Today is yet another snow day around here. This winter has been particularly hard in a lot of places, leaving parents and guardians scrambling to keep children occupied while we frantically try to keep teaching, keep writing, keep grading, just keep going because even with a snow day, technology means never having to stop working.
I’ve instituted a pretty hard and fast rule over the past two months: no technology after lunch. (“Does this mean we can’t drive anywhere either? Because a car is technology,” points out my precocious little five-year-old who doesn’t want to be without his iPad.) I am encouraging (ok, requiring) them to use their imaginations, actually play with the obscene amount of toys they have, and to negotiate with each other what and how they should play.
Or, entertain themselves.
Yesterday, my colleague over at Just Visiting brought up the issue of if we should be “entertaining” our students. I’ve written about this issue before, specifically as it relates to women faculty (and others). But his post got me thinking as well about how this fits into my peer-driven learning approach.
Basically, I’m telling my students that they are to entertain themselves.
I haven’t been writing about this semester’s new peer-driven classes because of the snow days and travel delays and, honestly, a little bit of fear. But one of the connecting threads between all of my peer-driven classes is to get the students to be more engaged by giving them a voice and a say in what we read, how we learn, and how we communicate that learning. My role is to provide the toys, so to speak, some guidance and supervision, and them let them figure out what to do.
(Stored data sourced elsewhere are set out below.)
import Literature.Topology.FourManifolds.WhiteheadBendMap
import Literature.Topology.FourManifolds.WhiteheadCells
import Literature.Analysis.Convexity.ComplexUnion
import Literature.Analysis.Convexity.StandardExtension
import Literature.Analysis.Convexity.CanonicalComplex
import HarnessLib

/-!
# Whitehead triangulations, the extension step (Munkres 10.4), part X1–X2: straight part and cells

After the bending step (`WhiteheadBend`, `WhiteheadBendMap`) the bent map `f'` is *straight*
(`e ∘ f'` simplexwise affine, equal to the secant map `Λ`) on the simplices of the trimmed complex
`K''` lying in the zone of `R₂`.  This file sets up the objects of the extension step in the chart
space `𝔼 n`:

* Part X1 — the straight subcomplex `StrCx`, injectivity of `Λ` on it, its image complex `Q` in
  `𝔼 n` (`ComplexTransport.exists_simplicialComplex_image`); boxes; the top straight simplices
  `T₁` whose images meet the outer box `R₀⁺`, and the facts that every simplex of `K''` sharing a
  vertex with one of them is straight and that every straight simplex whose image meets `R₀⁺` is
  a face of one of them;
* Part X2 — the arrangement of the box-facet functionals of the inner box `R₀` and the barycentric
  functionals of the simplices `Λ(t)`, `t ∈ T₁`, and its cell complex `Ph` (`WhiteheadCells`):
  it covers `R₀ ∪ ⋃ Λ(t)`, each simplex lies in `R₀` or in a single `Λ(t)`, it refines every face
  of every `Λ(t)` simplexwise, the vertices `Λ v` are vertices of `Ph`, and a simplex of `Ph` has
  at most one such vertex (`Ph_vertex_unique`).

No named facts are introduced.
-/

open Set Function Metric Filter
open scoped Topology NNReal Manifold

noncomputable section

-- `[T2Space M]` is a section variable used by most lemmas below; per-lemma `omit` would be noise.
set_option linter.unusedSectionVars false

namespace Literature.Topology.FourManifolds

open Literature.Analysis.Convexity Literature.Analysis.Convexity.SignArrangement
I am not the entertainer, because I am not the center on the process; I am but one agent (almost said actor!) in a larger project or system. The students can be as engaged, as entertained, as interested as they choose to be, but the onus is on them to do the work. The idea is that by allowing them to select the materials and some of the assignments, they will be more engaged, more interested, and the experience will be more meaningful.
I am responsible for setting up the parameters for the students to be successful (as well as ensuring the “hard” skills, aka student learning outcomes are met), and I am active member of the community in the classroom with a certain level of expertise and experience that I can lend to the process. But I see this as an opportunity for the students to develop some of those “soft” skills employers seem to covet these days: collaboration, critical decision making, and creativity. I am one of the collaborators.
It is certainly not perfect, insofar as I recognize the issue of students not really having a “choice” when they get me as a teacher, and thus don’t really get to choose to do peer-driven learning. We all struggle as well with sliding back into traditional roles, me as the sage on the stage and them as more typical students. The power dynamic will always be looming in the background. I am, ultimately, responsible for their grades, as well as responsible for setting up the parameters of their courses. My power, though, too, is limited, with institutional impositions on my choices, assessment measures, and grading. But I always talk about these issues with the students, hopefully to if not decentralize, then at least demystify my role.
I’m going to try over the next few weeks to blog a bit more about my two new peer-driven classes this semester, but ultimately, I don’t want the responsibility to entertain them.
I’m there to help them learn how to entertain themselves.